-------- MATERIAL FOR THIS EXERCISE --------

import Summits.AtomisticToContinuum.FouriersLaw.Theorems.ParityLiouvilleSeedLiouvilleForHeatHarmonicBoxDefs
import Summits.AtomisticToContinuum.FouriersLaw.Theorems.ParityLiouvilleSeedLiouvilleForHeatHarmonicGaussIBP
import Summits.AtomisticToContinuum.FouriersLaw.Theorems.ParityLiouvilleSeedLiouvilleForHeatHarmonicCovariance

/-!
# The Gaussian coupling of a box marginal of the radiating state

Helper file for the REGULARITY part of the harmonic tightness witness of
`ParityLiouvilleSeed.LiouvilleForHeat` (`stmt-AtomisticToContinuum-13980`); objects in
`ParityLiouvilleSeedLiouvilleForHeatHarmonicBoxDefs`.

* `cplField_cplRestrict` — on the noise, the coupling field map IS the box of the field:
  `cplField a n (cplRestrict a n ζ) = box_{a,n} (gaussField ζ)`;
* `noiseMeasure_map_cplRestrict` — the law of the coupling coordinates is the product Gaussian
  `cplMeasure ω₂ n` (independence of disjoint blocks of the white noise, via a flat re-indexing and
  `Measure.map_infinitePi_infinitePi_of_inj`);
* `lintegral_cplField_mul` — **Lebesgue integrals on the box phase space are shear integrals on the
  coupling space**: `∫⁻ F(cplField w) Φ(u) dw = (∫⁻ F dx) (∫⁻ Φ du)` (translation invariance of
  Lebesgue measure in the momentum block, Tonelli, `arrowProdEquivProdArrow`);
* `cplMeasure_eq_withDensity` — the density of the coupling law with respect to Lebesgue measure.
-/

noncomputable section

open MeasureTheory ProbabilityTheory
open scoped NNReal ENNReal
open Literature.MathematicalPhysics.KineticTheory.HeatConduction

namespace Summit.AtomisticToContinuum.FouriersLaw.Theorems.ParityLiouvilleSeed.HarmonicWitness

variable (ω₂ : ℝ) (a : ℤ) (n : ℕ)

/-! ### The extra coordinates -/

/-- The extra coordinates are position-type (`ξ`) or `ζ'` noises, never momentum noise. [folklore] -/
theorem extraIdx_snd_ne_one (j : Fin (n + 5)) : (extraIdx a n j).2 ≠ 1 := by
  unfold extraIdx
  split_ifs <;> simp

/-- Hence the extra coordinates have unit variance. [folklore] -/
@[simp] theorem noiseVar_extraIdx (j : Fin (n + 5)) : noiseVar ω₂ (extraIdx a n j).2 = 1 := by
  unfold extraIdx
  split_ifs <;> simp [noiseVar]

/-- The enumeration of the extra coordinates is injective. [folklore] -/
theorem extraIdx_injective : Function.Injective (extraIdx a n) := by
  intro j k h
  unfold extraIdx at h
  apply Fin.ext
  split_ifs at h with h1 h2 h3 h4 h5 h6 h7 h8 <;> simp only [Prod.mk.injEq] at h <;> omega

/-- `ξ_x` read off the coupling coordinates of a noise configuration (`a-1 ≤ x ≤ a+n+1`). [folklore] -/
theorem cplXi_cplRestrict (ζ : Src) (x : ℤ) (hx : a - 1 ≤ x ∧ x ≤ a + n + 1) :
    cplXi a n (cplRestrict a n ζ).1 x = ζ (x, 0) := by
  unfold cplXi
  split_ifs with h1 h2 h3
  · rw [cplRestrict_fst_fst]
    congr 2
    simp only
    omega
  · rw [cplRestrict_fst_snd, h2]
    rfl
  · rw [cplRestrict_fst_snd, h3]
    unfold extraIdx
    simp
  · exfalso; omega

/-- `ζ'_x` read off the coupling coordinates of a noise configuration (`a-2 ≤ x ≤ a+n`). [folklore] -/
theorem cplZe_cplRestrict (ζ : Src) (x : ℤ) (hx : a - 2 ≤ x ∧ x ≤ a + n) :
    cplZe a n (cplRestrict a n ζ).1 x = ζ (x, 2) := by
  unfold cplZe
  rw [dif_pos hx, cplRestrict_fst_snd]
  unfold extraIdx
  have h0 : ¬ ((⟨(x - a + 4).toNat, by omega⟩ : Fin (n + 5)).val = 0) := by simp only; omega
  have h1 : ¬ ((⟨(x - a + 4).toNat, by omega⟩ : Fin (n + 5)).val = 1) := by simp only; omega
  rw [if_neg h0, if_neg h1]
  congr 2
  simp only
  omega

/-- **The coupling field map on the noise is the box of the field.** [folklore] -/
theorem cplField_cplRestrict (ζ : Src) : cplField a n (cplRestrict a n ζ) = boxRestrictAt a n (gaussField ζ) := by
  funext i
  have hi := i.2
  refine Prod.ext rfl ?_
  rw [cplField_apply_snd, cplRestrict_snd, boxRestrictAt_apply, gaussField_apply_snd, cplShift,
    cplXi_cplRestrict a n ζ _ (by constructor <;> omega), cplXi_cplRestrict a n ζ _ (by constructor <;> omega),
    cplZe_cplRestrict a n ζ _ (by constructor <;> omega), cplZe_cplRestrict a n ζ _ (by constructor <;> omega),
    cplZe_cplRestrict a n ζ _ (by constructor <;> omega), gaussFieldP]
  have e1 : a + (i : ℤ) - 1 = a + i - 1 := rfl
  ring_nf

/-! ### The law of the coupling coordinates -/

/-- The flat enumeration of all coupling coordinates, `((ξ_Λ ⊕ extras) ⊕ η_Λ) → Idx`, is injective.
[folklore] -/
theorem flatIdx_injective :
    Function.Injective (Sum.elim (Sum.elim (fun i : Fin (n + 1) => ((a + i : ℤ), (0 : Fin 3))) (extraIdx a n))
      (fun i : Fin (n + 1) => ((a + i : ℤ), (1 : Fin 3)))) := by
  have hQ : Function.Injective fun i : Fin (n + 1) => ((a + i : ℤ), (0 : Fin 3)) := by
    intro i k h
    simp only [Prod.mk.injEq, add_right_inj, Nat.cast_inj, and_true] at h
    exact Fin.ext h
  have hP : Function.Injective fun i : Fin (n + 1) => ((a + i : ℤ), (1 : Fin 3)) := by
    intro i k h
    simp only [Prod.mk.injEq, add_right_inj, Nat.cast_inj, and_true] at h
    exact Fin.ext h
  have hQE : ∀ (i : Fin (n + 1)) (j : Fin (n + 5)), ((a + i : ℤ), (0 : Fin 3)) ≠ extraIdx a n j := by
    intro i j h
    have hi := i.2
    unfold extraIdx at h
    split_ifs at h with h1 h2
    · simp only [Prod.mk.injEq] at h; omega
    · simp only [Prod.mk.injEq] at h; omega
    · simp only [Prod.mk.injEq] at h; exact absurd h.2 (by decide)
  refine (hQ.sumElim (extraIdx_injective a n) hQE).sumElim hP ?_
  rintro (i | j) k h
  · simp only [Sum.elim_inl, Prod.mk.injEq] at h
    exact absurd h.2 (by decide)
  · simp only [Sum.elim_inr] at h
    exact extraIdx_snd_ne_one a n j (by rw [h])

/-- **The law of the coupling coordinates under the noise is the coupling law.** [folklore] -/
theorem noiseMeasure_map_cplRestrict : (noiseMeasure ω₂).map (cplRestrict a n) = cplMeasure ω₂ n := by
  classical
  set ι : (Fin (n + 1) ⊕ Fin (n + 5)) ⊕ Fin (n + 1) → Idx :=
    Sum.elim (Sum.elim (fun i : Fin (n + 1) => ((a + i : ℤ), (0 : Fin 3))) (extraIdx a n))
      (fun i : Fin (n + 1) => ((a + i : ℤ), (1 : Fin 3))) with hι
  set μJ : (Fin (n + 1) ⊕ Fin (n + 5)) ⊕ Fin (n + 1) → Measure ℝ := fun j => gaussianReal 0 (noiseVar ω₂ (ι j).2)
    with hμJ
  -- the flat restriction and the regrouping equivalence
  set e : ((Fin (n + 1) ⊕ Fin (n + 5)) ⊕ Fin (n + 1) → ℝ) → Cpl n :=
    Prod.map (MeasurableEquiv.sumPiEquivProdPi fun _ : Fin (n + 1) ⊕ Fin (n + 5) => ℝ) id ∘
      MeasurableEquiv.sumPiEquivProdPi (fun _ : (Fin (n + 1) ⊕ Fin (n + 5)) ⊕ Fin (n + 1) => ℝ) with he
  have hfac : cplRestrict a n = e ∘ fun (ζ : Src) j => ζ (ι j) := by
    funext ζ
    rfl
  have hmeas : Measurable fun (ζ : Src) (j : (Fin (n + 1) ⊕ Fin (n + 5)) ⊕ Fin (n + 1)) => ζ (ι j) :=
    measurable_pi_lambda _ fun j => measurable_pi_apply _
  have hflat : (noiseMeasure ω₂).map (fun (ζ : Src) j => ζ (ι j)) = Measure.pi μJ := by
    unfold noiseMeasure
    rw [Measure.map_infinitePi_infinitePi_of_inj (flatIdx_injective a n), Measure.infinitePi_eq_pi]
  have he_mp : MeasurePreserving e (Measure.pi μJ)
      (((Measure.pi fun i : Fin (n + 1) => μJ (Sum.inl (Sum.inl i))).prod
          (Measure.pi fun j : Fin (n + 5) => μJ (Sum.inl (Sum.inr j)))).prod
        (Measure.pi fun i : Fin (n + 1) => μJ (Sum.inr i))) :=
    ((measurePreserving_sumPiEquivProdPi fun i : Fin (n + 1) ⊕ Fin (n + 5) => μJ (Sum.inl i)).prod
      (MeasurePreserving.id _)).comp (measurePreserving_sumPiEquivProdPi μJ)
  have hemeas : Measurable e := he_mp.measurable
  rw [hfac, ← Measure.map_map hemeas hmeas, hflat, he_mp.map_eq]
  unfold cplMeasure
  have hA : (fun i : Fin (n + 1) => μJ (Sum.inl (Sum.inl i))) = fun _ => gaussianReal 0 1 := by
    funext i; simp [hμJ, hι]
  have hB : (fun j : Fin (n + 5) => μJ (Sum.inl (Sum.inr j))) = fun _ => gaussianReal 0 1 := by
    funext j; simp [hμJ, hι]
  have hC : (fun i : Fin (n + 1) => μJ (Sum.inr i)) = fun _ => gaussianReal 0 (noiseVar ω₂ 1) := by
    funext i; simp [hμJ, hι]
  rw [hA, hB, hC]

/-! ### Lebesgue integrals on the box phase space as shear integrals -/

/-- Zipping positions and momenta, `(q, p) ↦ (q_i, p_i)_i`, preserves Lebesgue measure. [folklore] -/
theorem lintegral_zip (F : (Fin (n + 1) → ℝ × ℝ) → ℝ≥0∞) (hF : Measurable F) :
    ∫⁻ z : (Fin (n + 1) → ℝ) × (Fin (n + 1) → ℝ), F (fun i => (z.1 i, z.2 i)) = ∫⁻ x, F x := by
  have h := (volume_measurePreserving_arrowProdEquivProdArrow ℝ ℝ (Fin (n + 1))).symm
  rw [← h.lintegral_comp hF]
  rfl

/-- **Change of variables**: for measurable `F ≥ 0` on the box phase space and `Φ ≥ 0` on the extras,
`∫⁻ F(cplField w) Φ(u) dw = (∫⁻ F dx) (∫⁻ Φ du)` — the momentum offset is integrated out by the
translation invariance of Lebesgue measure in the momentum block. [folklore] -/
theorem lintegral_cplField_mul (F : (Fin (n + 1) → ℝ × ℝ) → ℝ≥0∞) (hF : Measurable F)
    (Φ : (Fin (n + 5) → ℝ) → ℝ≥0∞) (hΦ : Measurable Φ) :
    ∫⁻ w : Cpl n, F (cplField a n w) * Φ w.1.2 = (∫⁻ x, F x) * ∫⁻ u, Φ u := by
  have hFm : Measurable fun w : Cpl n => F (cplField a n w) * Φ w.1.2 :=
    (hF.comp (measurable_cplField a n)).mul (hΦ.comp (measurable_snd.comp measurable_fst))
  rw [Measure.volume_eq_prod, lintegral_prod _ hFm.aemeasurable]
  -- the inner (momentum) integral: translate by the offset
  have hzipm : ∀ q : Fin (n + 1) → ℝ, Measurable fun p : Fin (n + 1) → ℝ => F fun i => (q i, p i) := fun q =>
    hF.comp (measurable_pi_lambda _ fun i => measurable_const.prodMk (measurable_pi_apply i))
  have inner : ∀ qu : (Fin (n + 1) → ℝ) × (Fin (n + 5) → ℝ),
      ∫⁻ p : Fin (n + 1) → ℝ, F (cplField a n (qu, p)) * Φ (qu, p).1.2 =
        (∫⁻ p : Fin (n + 1) → ℝ, F fun i => (qu.1 i, p i)) * Φ qu.2 := by
    intro qu
    have e1 : (fun p : Fin (n + 1) → ℝ => F (cplField a n (qu, p)) * Φ (qu, p).1.2) =
        fun p => (fun p' : Fin (n + 1) → ℝ => F fun i => (qu.1 i, p' i)) (p + cplShift a n qu) * Φ qu.2 := by
      funext p; rfl
    have hm : Measurable fun p : Fin (n + 1) → ℝ =>
        (fun p' : Fin (n + 1) → ℝ => F fun i => (qu.1 i, p' i)) (p + cplShift a n qu) :=
      (hzipm qu.1).comp (measurable_id.add_const _)
    rw [e1, lintegral_mul_const (Φ qu.2) hm]
    congr 1
    exact lintegral_add_right_eq_self (μ := (volume : Measure (Fin (n + 1) → ℝ)))
      (fun p : Fin (n + 1) → ℝ => F fun i => (qu.1 i, p i)) (cplShift a n qu)
  simp_rw [inner]
  -- Tonelli on (positions × extras)
  have hzm : Measurable fun z : (Fin (n + 1) → ℝ) × (Fin (n + 1) → ℝ) => F fun i => (z.1 i, z.2 i) :=
    hF.comp (measurable_pi_lambda _ fun i =>
      ((measurable_pi_apply i).comp measurable_fst).prodMk ((measurable_pi_apply i).comp measurable_snd))
  have hKm : Measurable fun q : Fin (n + 1) → ℝ => ∫⁻ p : Fin (n + 1) → ℝ, F fun i => (q i, p i) :=
    Measurable.lintegral_prod_right' (f := fun z : (Fin (n + 1) → ℝ) × (Fin (n + 1) → ℝ) =>
      F fun i => (z.1 i, z.2 i)) hzm
  rw [Measure.volume_eq_prod, lintegral_prod_mul hKm.aemeasurable hΦ.aemeasurable]
  congr 1
  rw [← lintegral_zip n F hF, Measure.volume_eq_prod, lintegral_prod _ hzm.aemeasurable]

/-! ### The density of the coupling law -/

/-- The coupling law has the product Gaussian density
`(∏ φ₁(q_i)) (∏ φ₁(u_j)) (∏ φ_{v₁}(e_i))` with respect to Lebesgue measure (`v₁ = noiseVar ω₂ 1 ≠ 0`).
[folklore] -/
theorem cplMeasure_eq_withDensity (hω : 0 < ω₂) :
    cplMeasure ω₂ n = (volume : Measure (Cpl n)).withDensity fun w =>
      ENNReal.ofReal (∏ i, gaussianPDFReal 0 1 (w.1.1 i)) * ENNReal.ofReal (∏ j, gaussianPDFReal 0 1 (w.1.2 j)) *
        ENNReal.ofReal (∏ i, gaussianPDFReal 0 (noiseVar ω₂ 1) (w.2 i)) := by
  have hv : noiseVar ω₂ 1 ≠ 0 := by simp [noiseVar, hω]
  unfold cplMeasure
  have hm2 : Measurable fun z : (Fin (n + 1) → ℝ) × (Fin (n + 5) → ℝ) =>
      ENNReal.ofReal (∏ i, gaussianPDFReal 0 (1 : ℝ≥0) (z.1 i)) * ENNReal.ofReal (∏ i, gaussianPDFReal 0 (1 : ℝ≥0) (z.2 i)) :=
    ((measurable_ofReal_prod_gaussianPDFReal _).comp measurable_fst).mul
      ((measurable_ofReal_prod_gaussianPDFReal _).comp measurable_snd)
  rw [pi_gaussianReal_eq_withDensity_prod (fun _ : Fin (n + 1) => (1 : ℝ≥0)) (fun _ => one_ne_zero),
    pi_gaussianReal_eq_withDensity_prod (fun _ : Fin (n + 5) => (1 : ℝ≥0)) (fun _ => one_ne_zero),
    pi_gaussianReal_eq_withDensity_prod (fun _ : Fin (n + 1) => noiseVar ω₂ 1) (fun _ => hv),
    prod_withDensity (measurable_ofReal_prod_gaussianPDFReal _) (measurable_ofReal_prod_gaussianPDFReal _),
    prod_withDensity hm2 (measurable_ofReal_prod_gaussianPDFReal _)]
  rfl

end Summit.AtomisticToContinuum.FouriersLaw.Theorems.ParityLiouvilleSeed.HarmonicWitness

end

--------

> _WORK REQUEST_:
Look through the entries for the string "cplShift". Every line that has it belongs in the answer.

> _TASK OUTPUT_:
  rw [cplField_apply_snd, cplRestrict_snd, boxRestrictAt_apply, gaussField_apply_snd, cplShift,
        fun p => (fun p' : Fin (n + 1) → ℝ => F fun i => (qu.1 i, p' i)) (p + cplShift a n qu) * Φ qu.2 := by
        (fun p' : Fin (n + 1) → ℝ => F fun i => (qu.1 i, p' i)) (p + cplShift a n qu) :=
      (fun p : Fin (n + 1) → ℝ => F fun i => (qu.1 i, p i)) (cplShift a n qu)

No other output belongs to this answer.